What about the following solution?
// preparing the dataset
val input = spark.
read.
text("input.txt").
as[String].
filter(line => !line.startsWith("Name")).
map(_.split("\\W+")).
withColumn("name", $"value"(0)).
withColumn("size", $"value"(1) cast "int").
withColumn("volumes", $"value"(2) cast "int").
select("name", "size", "volumes")
scala> input.show
+------+----+-------+
| name|size|volumes|
+------+----+-------+
| File1|1030| 107529|
| File2| 997| 106006|
| File3|1546| 112426|
| File4|2235| 117335|
| File5|2061| 115363|
| File6|1875| 114015|
| File7|1237| 110002|
| File8|1546| 112289|
| File9|1030| 107154|
|File10|1339| 110276|
+------+----+-------+
// the final computation
import org.apache.spark.sql.functions._
val (sizeAvg, sizeStddev, volumesAvg, volumesStddev) = input.
groupBy().
agg(avg("size"), stddev("size"), avg("volumes"), stddev("volumes")).
as[(Double, Double, Double, Double)].
head
val sizeLessThanStddev = col("size") < (sizeAvg - 2 * sizeStddev)
input.filter(sizeLessThanStddev)
This is only a first part of the 4-part filter operator, and am leaving the rest as a home exercise.
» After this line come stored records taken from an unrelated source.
/-!
# The crux and its registered stubs are ONE currency: `ForwardTailCeilingKP` ⇒ the primary graded barrier for
# every table ⇒ the ν-uniform super-critical barrier for the Katz–Pavlović chain at every ratio `(1+ε₀)^{1/4}`
(helper file for the crux `SubOnsagerCeiling.ForwardTailCeilingKP`, stmt-NavierStokesRegularity-27057, `--supports`;
hand leafhand-ns-subonsagerceiling-4 gen 4)

The LEAD skeleton `Cruxes/ForwardTailCeilingKP/Lines/kp_shell_barrier.lean` (v19) closes the crux from the two registered
stubs `stub_primaryGradedLargeRatio` / `stub_primaryGradedSmallRatio`, i.e. from `PrimaryGradedAt R ε₀ α` for every KP
network proper (`fwdCeilingKPAt_of_primaryGraded`, by LEAD SE's graded assembly `fwdCeilingKP_of_gradedEnvelope`).
This file records the CONVERSE, which was missing from the tree:

* `kpPrimaryGraded_of_fwdCeilingKPAt` — for ONE table at ONE ratio, the per-table body `FwdCeilingKPAt R ε₀ α` of the
  crux (a forward-source set `S ⊇ S⁺(α)`, `θ > 1/2`, `C ≥ 0` before `ν`, tail sums `Σ_{k=n..N} Σ_{i∈S} ½X² ≤ C·E₀·b^{-2θn}`)
  IMPLIES the body of `PrimaryGradedAt R ε₀ α` (verbatim, skeleton v6–v19): grade the modes by `lev i = 0` on `S` and
  `lev i = 1` off `S`; a mode of level `≠ 0` lies outside `S`, hence has NO forward feed (`α i j l (0,0,1) = 0`), so the
  structural clauses `GradedStruct α lev` — which only speak about forward sources of level `≠ 0` — hold vacuously;
  the level-0 modes are the modes of `S`, and the one-term window `N = n = k` of the tail sum bounds each of their
  (non-negative) shell energies: `(1+ε₀)^{2θ'k}·½X_{i,k}(t)² ≤ C·E₀` with `θ' = min θ 1 ∈ (1/2, 1]`.
* `kpPrimaryGraded_of_forwardTailCeilingKP` — hence the ROUTE DECL `ForwardTailCeilingKP` implies the primary graded
  barrier for EVERY `R ≥ 1`, EVERY `ε₀ ∈ (0, 1]` and EVERY table: restricted to `1/4 < ε₀ ≤ 1` resp. `0 < ε₀ ≤ 1/4`
  this is VERBATIM `Sig.stub_primaryGradedLargeRatio` resp. `Sig.stub_primaryGradedSmallRatio` of the skeleton.
  READING: together with the skeleton's `ForwardTailCeilingKP_of` the registered line is LOSSLESS — the two stubs are
  jointly EQUIVALENT to the crux (kernel-checked in both directions); no re-cut of the stubs can be easier than the
  crux itself, and every weakening of the stubs is a weakening of the crux.
* `kpChainBarrier_of_forwardTailCeilingKP` — composed with hand 4-g1's `pumpLadder_quarterRatioChain_barrier`
  (p826110: the tuned in-shell pump ladder of `E₂(8)` IS the positive Katz–Pavlović chain at ratio `(1+ε₀)^{1/4}`):
  the CRUX ITSELF (not only its stubs) implies, for every `ε₀ ∈ (0, 1]`, the ν-uniform super-critical weighted barrier
  `θ ∈ (1/2, 1]` for every honest non-negative solution of the viscous Katz–Pavlović chain at the scale ratio
  `B = (1+ε₀)^{1/4} ∈ (1, 2^{1/4}]` (on a residue class of sites mod 4) — the λ-UNIFORM Barbato–Morandin–Romito /
  Cheskidov–Zaya problem, in print at one ratio only, in the regime `B ≈ 1.10` where the measured front exponent of the
  chain is `θ_f ≈ 0.60` (hands 4-g0/4-g1/4-g2) and no certified region exists (LEAD census v15: certificates end at
  `B = 1.36`).

HONEST FRAMING: bookkeeping about Tao-type MODEL lattice ODEs (route SubOnsagerCeiling, rung TL-M2Break); no stub,
crux or summit is proved and nothing here bears on Navier–Stokes regularity.
[cite: Tao2016AveragedNS, §4 (4.13)] [cite: BarbatoMorandinRomito2011, §3.2 (shape of the barrier)]
-/

noncomputable section

-- the sub-problem namespace `NavierStokesRegularity.NavierStokesRegularity` is the tree's layout (D-0017)
set_option linter.dupNamespace false

namespace Summit.NavierStokesRegularity.NavierStokesRegularity.Theorems

open Set Finset
open Literature.Analysis.FluidPDE.TaoCascade
open Summit.NavierStokesRegularity.NavierStokesRegularity.Theses.SubOnsagerCeiling

variable {α : Fin 4 → Fin 4 → Fin 4 → ℤ × ℤ × ℤ → ℝ}

/-- **KP forward-source tail ceiling ⇒ the primary graded barrier, per table** (the converse of the skeleton's
`fwdCeilingKPAt_of_primaryGraded`): from a forward-source set `S ⊇ S⁺(α)` with the tail ceiling take the grading
`lev = 0` on `S`, `lev = 1` off `S` (`L = 1`); modes of level `≠ 0` have no forward feed, so the structural clauses are
vacuous; the level-0 modes are those of `S` and the one-term window `N = n = k` of the tail sum gives their weighted
shell barrier with `θ' = min θ 1`, `D = C`. [cite: Tao2016AveragedNS, §4 (4.13)] -/
theorem kpPrimaryGraded_of_fwdCeilingKPAt {R ε₀ : ℝ} (hε : 0 < ε₀)
    (h : Literature.Analysis.FluidPDE.TaoCascade.InTableClass R α → (∀ (Y : Fin 4 → ℤ → ℝ → ℝ) (τ : ℝ), (∀ (j : Fin 4) (k : ℤ), 1 ≤ k → 0 ≤ Y j k τ) → ∀ δ : ℝ, 0 < δ → ∀ (i : Fin 4) (n : ℤ), 1 ≤ n → Y i n τ = 0 → 0 ≤ Literature.Analysis.FluidPDE.TaoCascade.quadTerm δ α Y i n τ) → (∀ a b i : Fin 4, a ≠ b → α a b i (0, 0, 1) = 0) → ∃ S : Finset (Fin 4), (∀ i, i ∉ S → ∀ j l : Fin 4, α i j l (0, 0, 1) = 0) ∧ ∃ θ : ℝ, 1 / 2 < θ ∧ ∃ C : ℝ, 0 ≤ C ∧ ∀ ν : ℝ, 0 < ν → ∀ (X₀ : Fin 4 → ℝ) (s : ℝ), 0 < s → ∀ X : Fin 4 → ℤ → ℝ → ℝ, (∀ (i : Fin 4) (k : ℤ), X i k 0 = if k = 0 then X₀ i else 0) → (∀ (i : Fin 4) (k : ℤ), k < 0 → ∀ t : ℝ, X i k t = 0) → (∃ M : ℝ, ∀ (t : ℝ) (i : Fin 4) (k : ℤ), (1 + (1 + ε₀) ^ ((10 : ℝ) * k)) * |X i k t| ≤ M) → (∀ (i : Fin 4) (k : ℤ), Continuous (X i k)) → (∀ (i : Fin 4) (k : ℤ), ∀ t ∈ Set.Icc (0 : ℝ) s, HasDerivWithinAt (X i k) (Literature.Analysis.FluidPDE.TaoCascade.quadTerm ε₀ α X i k t - ν * (1 + ε₀) ^ ((2 : ℝ) * k) * X i k t) (Set.Icc (0 : ℝ) s) t) → (∀ t ∈ Set.Icc (0 : ℝ) s, ∀ (i : Fin 4) (k : ℤ), 1 ≤ k → 0 ≤ X i k t) → ∀ n N : ℕ, n ≤ N → ∀ t ∈ Set.Icc (0 : ℝ) s, ∑ k ∈ Finset.Icc n N, ∑ i ∈ S, (1 / 2 : ℝ) * X i (k : ℤ) t ^ 2 ≤ C * (∑ i : Fin 4, (1 / 2 : ℝ) * X₀ i ^ 2) * (1 + ε₀) ^ (-(2 * θ * (n : ℝ)))) :
    Literature.Analysis.FluidPDE.TaoCascade.InTableClass R α →
      (∀ (Y : Fin 4 → ℤ → ℝ → ℝ) (τ : ℝ), (∀ (j : Fin 4) (k : ℤ), 1 ≤ k → 0 ≤ Y j k τ) → ∀ δ : ℝ, 0 < δ →
        ∀ (i : Fin 4) (n : ℤ), 1 ≤ n → Y i n τ = 0 → 0 ≤ Literature.Analysis.FluidPDE.TaoCascade.quadTerm δ α Y i n τ) →
      (∀ a b i : Fin 4, a ≠ b → α a b i (0, 0, 1) = 0) →
      ∃ (lev : Fin 4 → ℕ) (L : ℕ), (∀ a, lev a ≤ L) ∧
        (∀ a, lev a ≠ 0 → (∃ e, α a a e (0, 0, 1) ≠ 0) →
          (∀ j, α j j a (0, 0, 1) ≠ 0 → lev j < lev a ∧ (lev j = 0 ∨ ∃ e', α j j e' (0, 0, 1) ≠ 0)) ∧
          (∀ i₁ i₂, i₁ ≠ a → i₂ ≠ a → α i₁ i₂ a (0, 0, 0) ≠ 0 →
            (lev i₁ < lev a ∧ (lev i₁ = 0 ∨ ∃ e', α i₁ i₁ e' (0, 0, 1) ≠ 0)) ∧
            (lev i₂ < lev a ∧ (lev i₂ = 0 ∨ ∃ e', α i₂ i₂ e' (0, 0, 1) ≠ 0))) ∧
          (∃ e, α a a e (0, 0, 1) ≠ 0 ∧
            (∀ j, α e e j (0, 0, 1) ≠ 0 → lev j < lev a ∧ (lev j = 0 ∨ ∃ e', α j j e' (0, 0, 1) ≠ 0)) ∧
            (∀ j, j ≠ e → α e e j (0, 0, 0) ≠ 0 →
              lev j < lev a ∧ (lev j = 0 ∨ ∃ e', α j j e' (0, 0, 1) ≠ 0)))) ∧
        ∃ θ : ℝ, 1 / 2 < θ ∧ θ ≤ 1 ∧ ∃ D : ℝ, 0 ≤ D ∧
          ∀ ν : ℝ, 0 < ν → ∀ (X₀ : Fin 4 → ℝ) (s : ℝ), 0 < s → ∀ X : Fin 4 → ℤ → ℝ → ℝ,
          (∀ (i : Fin 4) (k : ℤ), X i k 0 = if k = 0 then X₀ i else 0) →
          (∀ (i : Fin 4) (k : ℤ), k < 0 → ∀ t : ℝ, X i k t = 0) →
          (∃ M : ℝ, ∀ (t : ℝ) (i : Fin 4) (k : ℤ), (1 + (1 + ε₀) ^ ((10 : ℝ) * k)) * |X i k t| ≤ M) →
          (∀ (i : Fin 4) (k : ℤ), Continuous (X i k)) →
          (∀ (i : Fin 4) (k : ℤ), ∀ t ∈ Set.Icc (0 : ℝ) s, HasDerivWithinAt (X i k)
            (Literature.Analysis.FluidPDE.TaoCascade.quadTerm ε₀ α X i k t - ν * (1 + ε₀) ^ ((2 : ℝ) * k) * X i k t)
            (Set.Icc (0 : ℝ) s) t) →
          (∀ t ∈ Set.Icc (0 : ℝ) s, ∀ (i : Fin 4) (k : ℤ), 1 ≤ k → 0 ≤ X i k t) →
          ∀ t ∈ Set.Icc (0 : ℝ) s, ∀ i, lev i = 0 → ∀ k : ℕ,
            (1 + ε₀) ^ (2 * θ * (k : ℝ)) * ((1 / 2 : ℝ) * X i (k : ℤ) t ^ 2) ≤
              D * (∑ j : Fin 4, (1 / 2 : ℝ) * X₀ j ^ 2) := by
  intro hT hO hD
  obtain ⟨S, hS, θ, hθ, C, hC, H⟩ := h hT hO hD
  refine ⟨fun i => if i ∈ S then 0 else 1, 1, fun a => ?_, fun a ha hsrc => ?_, min θ 1,
    lt_min hθ (by norm_num), min_le_right θ 1, C, hC, ?_⟩
  · -- levels are `≤ 1`
    show (if a ∈ S then 0 else 1) ≤ 1
    split_ifs <;> norm_num
  · -- structural clauses are vacuous: a mode of level `≠ 0` lies outside `S`, hence is no forward source
    exfalso
    have haS : a ∉ S := by
      intro haS
      apply ha
      show (if a ∈ S then 0 else 1) = 0
      rw [if_pos haS]
    obtain ⟨e, he⟩ := hsrc
    exact he (hS a haS a e)
  · -- the barrier of the level-0 modes (= the modes of `S`) from the one-term window of the tail sum
    intro ν hν X₀ s hs X hX0 hXneg hM hXc hXd hXpos t ht i hi k
    have hiS : i ∈ S := by
      by_contra hiS
      apply one_ne_zero (α := ℕ)
      have : (if i ∈ S then 0 else 1) = 0 := hi
      rwa [if_neg hiS] at this
    have key := H ν hν X₀ s hs X hX0 hXneg hM hXc hXd hXpos k k le_rfl t ht
    rw [Finset.Icc_self, Finset.sum_singleton] at key
    have hsingle : (1 / 2 : ℝ) * X i (k : ℤ) t ^ 2 ≤ ∑ j ∈ S, (1 / 2 : ℝ) * X j (k : ℤ) t ^ 2 :=
      Finset.single_le_sum (f := fun j => (1 / 2 : ℝ) * X j (k : ℤ) t ^ 2) (fun j _ => by positivity) hiS
    have hb : (0 : ℝ) < 1 + ε₀ := by linarith
    have hb1 : (1 : ℝ) ≤ 1 + ε₀ := by linarith
    have hw : (0 : ℝ) < (1 + ε₀) ^ (2 * θ * (k : ℝ)) := Real.rpow_pos_of_pos hb _
    have hneg : (1 + ε₀) ^ (-(2 * θ * (k : ℝ))) = ((1 + ε₀) ^ (2 * θ * (k : ℝ)))⁻¹ := Real.rpow_neg hb.le _
    rw [hneg] at key
    have hmono : (1 + ε₀) ^ (2 * min θ 1 * (k : ℝ)) ≤ (1 + ε₀) ^ (2 * θ * (k : ℝ)) :=
      Real.rpow_le_rpow_of_exponent_le hb1
        (mul_le_mul_of_nonneg_right (by linarith [min_le_left θ 1]) (Nat.cast_nonneg k))
    calc (1 + ε₀) ^ (2 * min θ 1 * (k : ℝ)) * ((1 / 2 : ℝ) * X i (k : ℤ) t ^ 2)
        ≤ (1 + ε₀) ^ (2 * θ * (k : ℝ)) * ((1 / 2 : ℝ) * X i (k : ℤ) t ^ 2) :=
          mul_le_mul_of_nonneg_right hmono (by positivity)
      _ ≤ (1 + ε₀) ^ (2 * θ * (k : ℝ)) * (C * (∑ j : Fin 4, (1 / 2 : ℝ) * X₀ j ^ 2) *
            ((1 + ε₀) ^ (2 * θ * (k : ℝ)))⁻¹) :=
          mul_le_mul_of_nonneg_left (hsingle.trans key) hw.le
      _ = C * (∑ j : Fin 4, (1 / 2 : ℝ) * X₀ j ^ 2) := by
          field_simp

/-- **The ROUTE DECL `ForwardTailCeilingKP` implies the primary graded barrier for every table at every spread
`R ≥ 1` and every ratio `ε₀ ∈ (0, 1]`** — restricted to `1/4 < ε₀ ≤ 1` resp. `0 < ε₀ ≤ 1/4` this is verbatim the
registered stub `Sig.stub_primaryGradedLargeRatio` resp. `Sig.stub_primaryGradedSmallRatio` of the skeleton
`Cruxes/ForwardTailCeilingKP/Lines/kp_shell_barrier.lean` (v19): together with the skeleton's `ForwardTailCeilingKP_of`,
the stubs are jointly EQUIVALENT to the crux (the line is lossless). Bookkeeping; no stub is proved.
[cite: Tao2016AveragedNS, §4 (4.13)] -/
theorem kpPrimaryGraded_of_forwardTailCeilingKP (h : ForwardTailCeilingKP) :
    ∀ R : ℝ, 1 ≤ R → ∀ ε₀ : ℝ, 0 < ε₀ → ε₀ ≤ 1 → ∀ α : Fin 4 → Fin 4 → Fin 4 → ℤ × ℤ × ℤ → ℝ,
    Literature.Analysis.FluidPDE.TaoCascade.InTableClass R α →
      (∀ (Y : Fin 4 → ℤ → ℝ → ℝ) (τ : ℝ), (∀ (j : Fin 4) (k : ℤ), 1 ≤ k → 0 ≤ Y j k τ) → ∀ δ : ℝ, 0 < δ →
        ∀ (i : Fin 4) (n : ℤ), 1 ≤ n → Y i n τ = 0 → 0 ≤ Literature.Analysis.FluidPDE.TaoCascade.quadTerm δ α Y i n τ) →
      (∀ a b i : Fin 4, a ≠ b → α a b i (0, 0, 1) = 0) →
      ∃ (lev : Fin 4 → ℕ) (L : ℕ), (∀ a, lev a ≤ L) ∧
        (∀ a, lev a ≠ 0 → (∃ e, α a a e (0, 0, 1) ≠ 0) →
          (∀ j, α j j a (0, 0, 1) ≠ 0 → lev j < lev a ∧ (lev j = 0 ∨ ∃ e', α j j e' (0, 0, 1) ≠ 0)) ∧
          (∀ i₁ i₂, i₁ ≠ a → i₂ ≠ a → α i₁ i₂ a (0, 0, 0) ≠ 0 →
            (lev i₁ < lev a ∧ (lev i₁ = 0 ∨ ∃ e', α i₁ i₁ e' (0, 0, 1) ≠ 0)) ∧
            (lev i₂ < lev a ∧ (lev i₂ = 0 ∨ ∃ e', α i₂ i₂ e' (0, 0, 1) ≠ 0))) ∧
          (∃ e, α a a e (0, 0, 1) ≠ 0 ∧
            (∀ j, α e e j (0, 0, 1) ≠ 0 → lev j < lev a ∧ (lev j = 0 ∨ ∃ e', α j j e' (0, 0, 1) ≠ 0)) ∧
            (∀ j, j ≠ e → α e e j (0, 0, 0) ≠ 0 →
              lev j < lev a ∧ (lev j = 0 ∨ ∃ e', α j j e' (0, 0, 1) ≠ 0)))) ∧
        ∃ θ : ℝ, 1 / 2 < θ ∧ θ ≤ 1 ∧ ∃ D : ℝ, 0 ≤ D ∧
          ∀ ν : ℝ, 0 < ν → ∀ (X₀ : Fin 4 → ℝ) (s : ℝ), 0 < s → ∀ X : Fin 4 → ℤ → ℝ → ℝ,
          (∀ (i : Fin 4) (k : ℤ), X i k 0 = if k = 0 then X₀ i else 0) →
          (∀ (i : Fin 4) (k : ℤ), k < 0 → ∀ t : ℝ, X i k t = 0) →
          (∃ M : ℝ, ∀ (t : ℝ) (i : Fin 4) (k : ℤ), (1 + (1 + ε₀) ^ ((10 : ℝ) * k)) * |X i k t| ≤ M) →
          (∀ (i : Fin 4) (k : ℤ), Continuous (X i k)) →
          (∀ (i : Fin 4) (k : ℤ), ∀ t ∈ Set.Icc (0 : ℝ) s, HasDerivWithinAt (X i k)
            (Literature.Analysis.FluidPDE.TaoCascade.quadTerm ε₀ α X i k t - ν * (1 + ε₀) ^ ((2 : ℝ) * k) * X i k t)
            (Set.Icc (0 : ℝ) s) t) →
          (∀ t ∈ Set.Icc (0 : ℝ) s, ∀ (i : Fin 4) (k : ℤ), 1 ≤ k → 0 ≤ X i k t) →
          ∀ t ∈ Set.Icc (0 : ℝ) s, ∀ i, lev i = 0 → ∀ k : ℕ,
            (1 + ε₀) ^ (2 * θ * (k : ℝ)) * ((1 / 2 : ℝ) * X i (k : ℤ) t ^ 2) ≤
              D * (∑ j : Fin 4, (1 / 2 : ℝ) * X₀ j ^ 2) :=
  fun R hR ε₀ h0 h1 α => kpPrimaryGraded_of_fwdCeilingKPAt h0 (h R hR ε₀ h0 h1 α)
Thanks for your comments guys.
So this solution is for the Java implementation of Spark. If you want the implementation of Scala, look at Jacek Laskowski post.
Solution:
//first convert the columns Size and Records to a List<Double>
List<Double> sizeList = dataFrame.select("Size").javaRDD().map(f -> f.getDouble(0)).collect();
List<Double> recordsList = dataFrame.select("Records").javaRDD().map(f -> f.getDouble(0)).collect();
//then convert the lists into JavaDoubleRDD
JavaDoubleRDD size = sparkContext.parallelizeDoubles(sizeList);
JavaDoubleRDD records = sparkContext.parallelizeDoubles(recordsList);
//calculate the mean and stddev using the built in functions:
double sizeMean = size.mean();
double sizeStdev = size.stdev();
double recordsMean = records.mean();
double recordsStdev = records.stdev();
After that I can finally use those values in the Column comparison functions.
Hope you understood what I did.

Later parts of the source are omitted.